Los capítulos dedicados al monacato ortodoxo han sido escritos en su mayoría por autores ortodoxos de Rusia, Bulgaria y Serbia.

En el contexto del debate de la futura Constitución europea y la consideración de las raíces cristianas del viejo continente, Juan María Laboa analiza en esta entrevista concedida a Zenit la importancia del monaquismo en la vida de la Iglesia y en la historia de Europa.

–Los monasterios, ¿han contribuido a la historia y evolución de Europa, o su papel se reduce a una aportación cultural?

–Juan María Laboa: La Europa que conocemos tiene mucho que ver con los monasterios tanto en su época fundacional como en los siglos siguientes. No se trata solo de una forma de vida concreta y de unos valores religiosos, morales y humanistas compartidos por los pueblos europeos sino, también, de la colaboración activa de monjes y monasterios en la misma estructuración social de Europa: la repoblación de sus tierras, las diversas formas de reorganización social, la puesta en práctica de diversos sistemas de cultivos, la educación primaria y universitaria, ritos y costumbres que han conformado la idiosincrasia de los diferentes pueblos.

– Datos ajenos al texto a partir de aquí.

/-- ★ The force enclosure: `|Σ_K 2Ṽ'(Q_k)(w_k)_a − f_a| ≤ τ = N₀K³/2⁴⁰` (each term is rounded down by at most `2⁻⁴⁰`). [folklore] -/
theorem hF_enclosure (hD : 0 < c.DEN) (hsep : PerSep c.x c.a) (P : XParams) (hRm : 0 ≤ P.Rm) (m : Fin c.N₀) (a : Fin 3) :
    |(∑ k ∈ (Finset.univ.erase (cellIdx c.N₀ c.k₀ m)).filter (fun k => dist (c.zM k) (c.zM (cellIdx c.N₀ c.k₀ m)) ≤ (P.Rm : ℝ)),
        2 * (-(1 / 2) * (dist (c.zM (cellIdx c.N₀ c.k₀ m)) (c.zM k) ^ 2)⁻¹ ^ 7 + (1 / 2) * (dist (c.zM (cellIdx c.N₀ c.k₀ m)) (c.zM k) ^ 2)⁻¹ ^ 4) *
          (c.zM (cellIdx c.N₀ c.k₀ m) - c.zM k) a) - ((sumX c (termF c P a m) : ℚ) : ℝ)| ≤ ((tauOf c : ℚ) : ℝ) := by
  have hD' : (0 : ℝ) < c.DEN := by exact_mod_cast hD
  -- the exact per-bond rational `x q = 2Ṽ'(Q) · (−z_a/DEN)` and its identity with the real term
  have hxq : ∀ q, inRange c P (nq c m q) = true →
      (((2 * dvT c.DEN (nq c m q).toNat * (-(zvec c m (cellμ c.N₀ c.k₀ q) (finProdFinEquiv.symm q).2 a : ℚ)) / c.DEN : ℚ)) : ℝ) =
        2 * (-(1 / 2) * (dist (c.zM (cellIdx c.N₀ c.k₀ m)) (c.zM q) ^ 2)⁻¹ ^ 7 +
          (1 / 2) * (dist (c.zM (cellIdx c.N₀ c.k₀ m)) (c.zM q) ^ 2)⁻¹ ^ 4) * (c.zM (cellIdx c.N₀ c.k₀ m) - c.zM q) a := by
    intro q hq
    rw [dV_eq_dvT c hD hq, bond_coord]; push_cast; field_simp
  have hg : ∀ q : Fin (c.N₀ * c.K3), ((termF c P a m (cellμ c.N₀ c.k₀ q) (finProdFinEquiv.symm q).2 : ℚ) : ℝ) =
      if inRange c P (nq c m q) then
        ((roundDown (2 * dvT c.DEN (nq c m q).toNat * (-(zvec c m (cellμ c.N₀ c.k₀ q) (finProdFinEquiv.symm q).2 a : ℚ)) / c.DEN) : ℚ) : ℝ)
      else 0 := by
    intro q; unfold termF nq; split_ifs <;> first | rfl | simp
  have hlo := sumX_le_localSum c hD hsep P hRm m _
    (fun q => ((roundDown (2 * dvT c.DEN (nq c m q).toNat * (-(zvec c m (cellμ c.N₀ c.k₀ q) (finProdFinEquiv.symm q).2 a : ℚ)) / c.DEN) : ℚ) : ℝ))
    (fun q => 2 * (-(1 / 2) * (dist (c.zM (cellIdx c.N₀ c.k₀ m)) (c.zM q) ^ 2)⁻¹ ^ 7 +
        (1 / 2) * (dist (c.zM (cellIdx c.N₀ c.k₀ m)) (c.zM q) ^ 2)⁻¹ ^ 4) * (c.zM (cellIdx c.N₀ c.k₀ m) - c.zM q) a)
    hg (fun q hq => by rw [← hxq q hq]; exact_mod_cast roundDown_le _)
  have hhi := localSum_le_sumX c hD hsep P hRm m _
    (fun q => ((roundDown (2 * dvT c.DEN (nq c m q).toNat * (-(zvec c m (cellμ c.N₀ c.k₀ q) (finProdFinEquiv.symm q).2 a : ℚ)) / c.DEN) : ℚ) : ℝ))
    (fun q => 2 * (-(1 / 2) * (dist (c.zM (cellIdx c.N₀ c.k₀ m)) (c.zM q) ^ 2)⁻¹ ^ 7 +
        (1 / 2) * (dist (c.zM (cellIdx c.N₀ c.k₀ m)) (c.zM q) ^ 2)⁻¹ ^ 4) * (c.zM (cellIdx c.N₀ c.k₀ m) - c.zM q) a - 1 / 2 ^ 40) hg
    (fun q hq => by
      rw [← hxq q hq]
      have := (Rat.cast_le (K := ℝ)).2
        (sub_roundDown_le (2 * dvT c.DEN (nq c m q).toNat * (-(zvec c m (cellμ c.N₀ c.k₀ q) (finProdFinEquiv.symm q).2 a : ℚ)) / c.DEN))
      push_cast at this ⊢
      linarith)
  rw [Finset.sum_sub_distrib, Finset.sum_const, nsmul_eq_mul] at hhi
  -- `|K| ≤ N₀K³`
  have hcard : (((Finset.univ.erase (cellIdx c.N₀ c.k₀ m)).filter
      (fun k => dist (c.zM k) (c.zM (cellIdx c.N₀ c.k₀ m)) ≤ (P.Rm : ℝ))).card : ℝ) ≤ (c.N₀ * c.K3 : ℕ) := by
    have h1 := Finset.card_le_univ ((Finset.univ.erase (cellIdx c.N₀ c.k₀ m)).filter
      (fun k => dist (c.zM k) (c.zM (cellIdx c.N₀ c.k₀ m)) ≤ (P.Rm : ℝ)))
    rw [Fintype.card_fin] at h1
    exact_mod_cast h1
  have hτ : ((tauOf c : ℚ) : ℝ) = ((c.N₀ * c.K3 : ℕ) : ℝ) / 2 ^ 40 := by unfold tauOf; push_cast; ring
  rw [hτ, abs_le]
  constructor
  · have : (((Finset.univ.erase (cellIdx c.N₀ c.k₀ m)).filter
        (fun k => dist (c.zM k) (c.zM (cellIdx c.N₀ c.k₀ m)) ≤ (P.Rm : ℝ))).card : ℝ) * (1 / 2 ^ 40) ≤ ((c.N₀ * c.K3 : ℕ) : ℝ) / 2 ^ 40 := by
      rw [mul_one_div]; exact div_le_div_of_nonneg_right hcard (by positivity)
    linarith
  · have : (0 : ℝ) ≤ ((c.N₀ * c.K3 : ℕ) : ℝ) / 2 ^ 40 := by positivity
    linarith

–¿Qué tiene que decir hoy el monaquismo a una Europa que, a la hora de redactar su Constitución, podría olvidar sus raíces cristianas?

–Juan María Laboa: La supervivencia de una civilización depende en gran parte de la continuidad de su tradición cultural. Hoy existe un relativismo histórico que abarca no solo los aspectos materiales y políticos de la cultura sino que se extiende a las tradiciones espirituales. Creo que no podemos aceptarlo sin más, so pena de caer en un desconcierto absoluto.

Nuestra civilización proviene de la interacción de la filosofía grecorromana y la tradición, el talante y la forma de vida cristiana, y los monasterios han representado, precisamente, la integración de ambas tradiciones, presente en algunos de los mejores momentos de nuestra historia.

Por otra parte, también en nuestros días, como a lo largo de la historia del cristianismo, hombres y mujeres consideran que el significado profundo de su vida espiritual solo puede desarrollarse adecuadamente en el silencio y en la soledad absoluta. La tarea peculiar del monje en el mundo actual consiste en mantener viva la experiencia contemplativa y en tener abierto el camino por el que el hombre moderno pueda recuperar la integridad de su profundidad interior. La necesidad mística del encuentro personal con la trascendencia parece tener más sentido en una época dominada por la tecnología.

–A menudo se enfrentan términos como contemplación y acción, y se juzga que el monje se aísla del mundo y no traduce su vida en obras útiles. Hablar de vida monástica en el siglo XXI, ¿no es un simple anacronismo?

–Juan María Laboa: Contraponer contemplación y acción resulta estéril y sin sentido. Hay sicologías y habilidades más dadas a la acción y otras al pensamiento, pero todas son necesarias. La sociedad necesita de ambas y la comunidad eclesial también. Además, de hecho, la mayoría de los seres humanos compaginan ambas, al menos, en sus niveles más altos. Acción sin pensamiento y evangelización sin oración y meditación resultan limitadas e incompletas.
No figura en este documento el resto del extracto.